- **To do**: Please copy out every line in the records below that includes the word "Literature".

(Dataset entries)
________________________

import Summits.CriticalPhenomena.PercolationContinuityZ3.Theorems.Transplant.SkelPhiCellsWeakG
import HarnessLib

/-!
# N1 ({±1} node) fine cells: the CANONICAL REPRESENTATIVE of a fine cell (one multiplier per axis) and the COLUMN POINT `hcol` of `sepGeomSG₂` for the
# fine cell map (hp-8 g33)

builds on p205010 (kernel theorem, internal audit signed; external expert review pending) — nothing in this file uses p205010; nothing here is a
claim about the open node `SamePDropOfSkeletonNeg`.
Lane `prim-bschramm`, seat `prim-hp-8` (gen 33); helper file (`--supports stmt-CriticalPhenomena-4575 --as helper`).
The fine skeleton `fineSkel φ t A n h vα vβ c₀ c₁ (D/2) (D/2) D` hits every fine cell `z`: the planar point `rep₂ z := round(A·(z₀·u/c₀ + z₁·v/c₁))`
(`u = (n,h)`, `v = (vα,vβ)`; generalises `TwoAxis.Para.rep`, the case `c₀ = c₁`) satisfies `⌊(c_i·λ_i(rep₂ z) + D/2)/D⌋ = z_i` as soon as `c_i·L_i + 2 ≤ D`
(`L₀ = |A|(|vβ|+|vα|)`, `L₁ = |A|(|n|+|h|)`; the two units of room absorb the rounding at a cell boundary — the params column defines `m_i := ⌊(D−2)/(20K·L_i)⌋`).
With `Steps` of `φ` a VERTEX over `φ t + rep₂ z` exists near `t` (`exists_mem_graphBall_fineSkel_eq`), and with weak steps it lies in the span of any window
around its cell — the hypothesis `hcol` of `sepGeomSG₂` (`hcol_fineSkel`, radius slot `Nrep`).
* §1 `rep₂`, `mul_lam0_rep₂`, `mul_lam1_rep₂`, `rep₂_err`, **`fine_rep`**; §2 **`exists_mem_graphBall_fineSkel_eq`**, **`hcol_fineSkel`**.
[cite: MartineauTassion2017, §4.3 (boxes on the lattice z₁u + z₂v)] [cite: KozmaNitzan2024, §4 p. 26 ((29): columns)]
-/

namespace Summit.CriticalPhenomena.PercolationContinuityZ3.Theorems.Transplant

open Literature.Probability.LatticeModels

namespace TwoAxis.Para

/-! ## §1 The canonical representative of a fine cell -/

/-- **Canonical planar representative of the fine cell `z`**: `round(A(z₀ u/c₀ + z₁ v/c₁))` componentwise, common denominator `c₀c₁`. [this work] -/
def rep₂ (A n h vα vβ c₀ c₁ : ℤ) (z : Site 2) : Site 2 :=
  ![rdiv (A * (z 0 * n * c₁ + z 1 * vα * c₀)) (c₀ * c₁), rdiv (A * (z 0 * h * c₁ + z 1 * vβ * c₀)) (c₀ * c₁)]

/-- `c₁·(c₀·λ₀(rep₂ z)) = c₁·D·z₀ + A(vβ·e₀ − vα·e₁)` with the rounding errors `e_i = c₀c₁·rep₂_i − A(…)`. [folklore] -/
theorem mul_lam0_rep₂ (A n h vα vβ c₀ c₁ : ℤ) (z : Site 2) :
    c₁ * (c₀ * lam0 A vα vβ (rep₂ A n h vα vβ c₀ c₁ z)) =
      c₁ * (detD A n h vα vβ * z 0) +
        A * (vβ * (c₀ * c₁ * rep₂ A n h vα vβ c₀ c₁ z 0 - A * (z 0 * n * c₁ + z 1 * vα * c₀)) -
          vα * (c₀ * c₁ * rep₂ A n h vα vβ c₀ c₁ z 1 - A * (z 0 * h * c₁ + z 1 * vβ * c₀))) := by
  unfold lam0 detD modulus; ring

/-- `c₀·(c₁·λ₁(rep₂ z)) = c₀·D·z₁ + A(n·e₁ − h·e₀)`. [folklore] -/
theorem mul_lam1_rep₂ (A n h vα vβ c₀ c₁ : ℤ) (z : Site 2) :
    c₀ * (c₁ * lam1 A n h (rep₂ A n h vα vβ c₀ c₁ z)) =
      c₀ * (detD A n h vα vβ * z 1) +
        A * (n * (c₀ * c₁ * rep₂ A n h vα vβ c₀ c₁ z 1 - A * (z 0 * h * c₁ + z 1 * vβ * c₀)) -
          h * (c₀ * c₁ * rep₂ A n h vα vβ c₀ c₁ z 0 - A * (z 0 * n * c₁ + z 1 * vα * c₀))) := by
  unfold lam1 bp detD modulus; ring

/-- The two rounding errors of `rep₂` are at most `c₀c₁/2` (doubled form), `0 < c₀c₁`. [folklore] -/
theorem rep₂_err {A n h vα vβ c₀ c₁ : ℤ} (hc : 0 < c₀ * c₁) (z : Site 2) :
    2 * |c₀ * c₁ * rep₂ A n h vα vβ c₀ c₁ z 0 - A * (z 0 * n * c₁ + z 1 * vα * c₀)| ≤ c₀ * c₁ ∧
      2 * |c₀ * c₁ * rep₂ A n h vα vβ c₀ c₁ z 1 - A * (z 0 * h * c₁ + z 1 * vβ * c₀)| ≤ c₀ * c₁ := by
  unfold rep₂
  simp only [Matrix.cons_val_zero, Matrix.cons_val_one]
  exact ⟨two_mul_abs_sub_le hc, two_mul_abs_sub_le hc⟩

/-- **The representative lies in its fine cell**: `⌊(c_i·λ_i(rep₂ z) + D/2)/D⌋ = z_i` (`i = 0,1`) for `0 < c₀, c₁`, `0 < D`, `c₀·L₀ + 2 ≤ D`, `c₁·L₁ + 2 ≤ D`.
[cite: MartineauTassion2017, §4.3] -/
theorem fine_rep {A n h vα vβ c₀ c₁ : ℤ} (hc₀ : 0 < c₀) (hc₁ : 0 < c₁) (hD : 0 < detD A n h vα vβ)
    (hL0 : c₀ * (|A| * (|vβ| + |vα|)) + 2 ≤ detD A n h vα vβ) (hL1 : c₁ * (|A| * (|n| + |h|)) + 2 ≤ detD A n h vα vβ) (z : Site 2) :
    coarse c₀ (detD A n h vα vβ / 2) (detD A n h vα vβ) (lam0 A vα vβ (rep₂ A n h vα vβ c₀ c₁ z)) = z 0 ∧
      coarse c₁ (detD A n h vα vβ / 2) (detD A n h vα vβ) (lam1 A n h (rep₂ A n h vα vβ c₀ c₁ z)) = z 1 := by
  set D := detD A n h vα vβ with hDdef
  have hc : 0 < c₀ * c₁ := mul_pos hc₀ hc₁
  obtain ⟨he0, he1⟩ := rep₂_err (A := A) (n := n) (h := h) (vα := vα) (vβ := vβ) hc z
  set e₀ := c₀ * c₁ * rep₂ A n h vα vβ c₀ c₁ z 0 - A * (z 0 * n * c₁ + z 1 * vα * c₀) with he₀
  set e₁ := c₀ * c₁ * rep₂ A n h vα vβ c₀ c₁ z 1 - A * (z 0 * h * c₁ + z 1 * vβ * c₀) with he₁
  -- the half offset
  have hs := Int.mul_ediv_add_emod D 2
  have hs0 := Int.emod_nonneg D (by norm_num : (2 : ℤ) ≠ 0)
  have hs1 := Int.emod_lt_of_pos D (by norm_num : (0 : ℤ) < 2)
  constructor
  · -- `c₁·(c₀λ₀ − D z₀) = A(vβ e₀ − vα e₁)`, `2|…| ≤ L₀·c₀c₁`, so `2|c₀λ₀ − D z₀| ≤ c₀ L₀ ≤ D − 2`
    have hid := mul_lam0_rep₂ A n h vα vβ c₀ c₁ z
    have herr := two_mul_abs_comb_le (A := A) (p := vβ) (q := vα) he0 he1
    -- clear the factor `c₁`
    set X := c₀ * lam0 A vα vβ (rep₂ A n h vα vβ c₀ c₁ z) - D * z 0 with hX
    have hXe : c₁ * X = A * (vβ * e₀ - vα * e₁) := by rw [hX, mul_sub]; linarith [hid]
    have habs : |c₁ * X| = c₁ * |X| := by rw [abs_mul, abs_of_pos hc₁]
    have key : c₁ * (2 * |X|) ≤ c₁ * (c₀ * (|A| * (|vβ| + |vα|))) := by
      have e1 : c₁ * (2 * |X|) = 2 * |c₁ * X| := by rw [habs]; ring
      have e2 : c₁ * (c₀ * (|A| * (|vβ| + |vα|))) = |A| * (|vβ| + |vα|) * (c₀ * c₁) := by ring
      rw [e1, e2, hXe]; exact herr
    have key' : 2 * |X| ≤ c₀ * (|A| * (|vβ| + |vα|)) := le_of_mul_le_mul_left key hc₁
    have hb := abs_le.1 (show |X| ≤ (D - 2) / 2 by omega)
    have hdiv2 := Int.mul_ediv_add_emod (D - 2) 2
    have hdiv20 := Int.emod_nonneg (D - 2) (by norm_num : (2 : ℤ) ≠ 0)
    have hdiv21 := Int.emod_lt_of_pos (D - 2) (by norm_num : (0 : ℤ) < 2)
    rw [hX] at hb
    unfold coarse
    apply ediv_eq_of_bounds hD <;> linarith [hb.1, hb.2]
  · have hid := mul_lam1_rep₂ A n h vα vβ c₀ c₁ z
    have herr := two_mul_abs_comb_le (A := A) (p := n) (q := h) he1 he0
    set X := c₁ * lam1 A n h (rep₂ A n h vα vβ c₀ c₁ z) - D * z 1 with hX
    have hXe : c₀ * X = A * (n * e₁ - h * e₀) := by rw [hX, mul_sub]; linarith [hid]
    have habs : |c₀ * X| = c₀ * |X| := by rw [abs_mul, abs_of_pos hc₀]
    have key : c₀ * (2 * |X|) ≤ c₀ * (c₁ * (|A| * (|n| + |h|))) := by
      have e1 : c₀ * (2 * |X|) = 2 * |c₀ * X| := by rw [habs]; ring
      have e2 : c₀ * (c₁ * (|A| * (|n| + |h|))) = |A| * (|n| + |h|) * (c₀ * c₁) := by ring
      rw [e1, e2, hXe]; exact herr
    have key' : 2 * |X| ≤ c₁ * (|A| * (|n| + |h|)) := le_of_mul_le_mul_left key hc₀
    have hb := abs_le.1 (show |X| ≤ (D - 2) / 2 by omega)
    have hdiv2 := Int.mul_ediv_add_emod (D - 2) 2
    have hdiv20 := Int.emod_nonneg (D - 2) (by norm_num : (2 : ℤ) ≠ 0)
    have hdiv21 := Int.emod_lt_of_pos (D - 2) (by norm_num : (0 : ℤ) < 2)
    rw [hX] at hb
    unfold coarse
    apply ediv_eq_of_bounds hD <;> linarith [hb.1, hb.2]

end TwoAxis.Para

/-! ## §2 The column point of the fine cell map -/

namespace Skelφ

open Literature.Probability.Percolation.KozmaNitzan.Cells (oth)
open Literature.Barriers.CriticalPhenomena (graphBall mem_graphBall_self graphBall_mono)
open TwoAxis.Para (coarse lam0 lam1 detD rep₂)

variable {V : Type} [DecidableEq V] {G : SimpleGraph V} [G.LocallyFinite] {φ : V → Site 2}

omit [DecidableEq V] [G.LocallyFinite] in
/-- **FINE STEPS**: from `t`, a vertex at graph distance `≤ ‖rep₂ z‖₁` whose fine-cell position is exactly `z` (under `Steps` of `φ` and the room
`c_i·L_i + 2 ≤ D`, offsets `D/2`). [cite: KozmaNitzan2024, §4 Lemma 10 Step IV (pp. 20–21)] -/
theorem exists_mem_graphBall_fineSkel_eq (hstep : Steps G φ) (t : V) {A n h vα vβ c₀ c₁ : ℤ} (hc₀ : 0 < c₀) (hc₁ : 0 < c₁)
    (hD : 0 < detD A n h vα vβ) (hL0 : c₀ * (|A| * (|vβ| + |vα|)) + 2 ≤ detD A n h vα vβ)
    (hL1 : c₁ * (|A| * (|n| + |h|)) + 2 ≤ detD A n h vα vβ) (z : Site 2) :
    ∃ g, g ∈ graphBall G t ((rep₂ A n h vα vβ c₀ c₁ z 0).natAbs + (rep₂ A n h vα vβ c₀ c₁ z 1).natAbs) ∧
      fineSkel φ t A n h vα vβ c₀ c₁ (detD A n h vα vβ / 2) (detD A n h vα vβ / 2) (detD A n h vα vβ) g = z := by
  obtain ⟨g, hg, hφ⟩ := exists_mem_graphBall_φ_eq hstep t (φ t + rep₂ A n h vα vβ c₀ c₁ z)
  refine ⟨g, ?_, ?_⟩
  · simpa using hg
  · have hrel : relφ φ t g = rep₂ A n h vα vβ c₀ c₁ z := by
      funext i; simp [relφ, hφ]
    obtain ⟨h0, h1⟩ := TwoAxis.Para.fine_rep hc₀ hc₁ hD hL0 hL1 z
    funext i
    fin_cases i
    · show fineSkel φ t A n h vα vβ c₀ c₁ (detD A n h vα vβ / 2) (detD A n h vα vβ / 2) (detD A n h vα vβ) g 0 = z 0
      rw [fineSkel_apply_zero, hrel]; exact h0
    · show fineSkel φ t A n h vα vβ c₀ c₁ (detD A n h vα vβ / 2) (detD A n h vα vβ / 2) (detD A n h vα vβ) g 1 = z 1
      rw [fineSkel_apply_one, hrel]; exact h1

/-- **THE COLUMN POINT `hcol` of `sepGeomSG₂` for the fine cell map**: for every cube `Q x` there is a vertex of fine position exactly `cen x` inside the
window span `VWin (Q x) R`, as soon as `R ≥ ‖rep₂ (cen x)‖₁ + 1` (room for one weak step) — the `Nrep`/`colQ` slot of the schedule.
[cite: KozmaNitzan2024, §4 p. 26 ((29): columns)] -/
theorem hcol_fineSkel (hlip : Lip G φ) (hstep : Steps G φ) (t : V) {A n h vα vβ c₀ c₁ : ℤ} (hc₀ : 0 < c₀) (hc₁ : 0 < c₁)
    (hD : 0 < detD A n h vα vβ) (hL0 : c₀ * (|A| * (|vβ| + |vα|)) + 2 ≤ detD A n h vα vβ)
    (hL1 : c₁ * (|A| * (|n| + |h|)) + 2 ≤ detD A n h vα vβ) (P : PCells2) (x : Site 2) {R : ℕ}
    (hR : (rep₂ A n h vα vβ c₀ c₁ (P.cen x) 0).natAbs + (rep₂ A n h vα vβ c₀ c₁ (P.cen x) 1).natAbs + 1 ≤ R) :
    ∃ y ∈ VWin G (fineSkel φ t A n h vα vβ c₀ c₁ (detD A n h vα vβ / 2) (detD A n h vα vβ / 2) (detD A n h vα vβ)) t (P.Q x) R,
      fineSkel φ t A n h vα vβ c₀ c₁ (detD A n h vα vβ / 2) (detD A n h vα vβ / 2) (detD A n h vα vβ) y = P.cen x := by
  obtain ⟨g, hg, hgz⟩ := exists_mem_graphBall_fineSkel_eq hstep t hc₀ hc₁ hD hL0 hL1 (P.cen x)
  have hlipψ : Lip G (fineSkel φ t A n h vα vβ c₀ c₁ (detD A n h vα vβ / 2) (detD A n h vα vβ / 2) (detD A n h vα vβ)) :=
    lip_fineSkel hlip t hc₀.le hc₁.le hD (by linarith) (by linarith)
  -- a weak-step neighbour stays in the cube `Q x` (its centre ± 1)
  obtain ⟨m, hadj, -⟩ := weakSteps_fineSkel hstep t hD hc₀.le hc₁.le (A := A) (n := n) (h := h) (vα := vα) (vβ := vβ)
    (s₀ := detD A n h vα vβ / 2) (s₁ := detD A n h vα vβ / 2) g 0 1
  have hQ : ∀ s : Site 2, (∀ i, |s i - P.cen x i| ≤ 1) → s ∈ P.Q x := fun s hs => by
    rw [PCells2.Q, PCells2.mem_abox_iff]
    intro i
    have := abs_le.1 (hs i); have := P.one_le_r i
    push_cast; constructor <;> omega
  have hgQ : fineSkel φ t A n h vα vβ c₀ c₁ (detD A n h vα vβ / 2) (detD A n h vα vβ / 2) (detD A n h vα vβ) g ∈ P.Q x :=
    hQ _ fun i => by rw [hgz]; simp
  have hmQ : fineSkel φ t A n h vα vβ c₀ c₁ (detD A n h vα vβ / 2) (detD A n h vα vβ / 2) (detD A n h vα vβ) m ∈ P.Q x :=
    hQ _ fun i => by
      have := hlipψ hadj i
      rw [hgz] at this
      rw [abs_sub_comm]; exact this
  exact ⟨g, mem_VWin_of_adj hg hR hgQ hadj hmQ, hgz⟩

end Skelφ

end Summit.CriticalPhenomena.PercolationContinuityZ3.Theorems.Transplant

________________________

- **Answer below**:
open Literature.Probability.LatticeModels
open Literature.Probability.Percolation.KozmaNitzan.Cells (oth)
open Literature.Barriers.CriticalPhenomena (graphBall mem_graphBall_self graphBall_mono)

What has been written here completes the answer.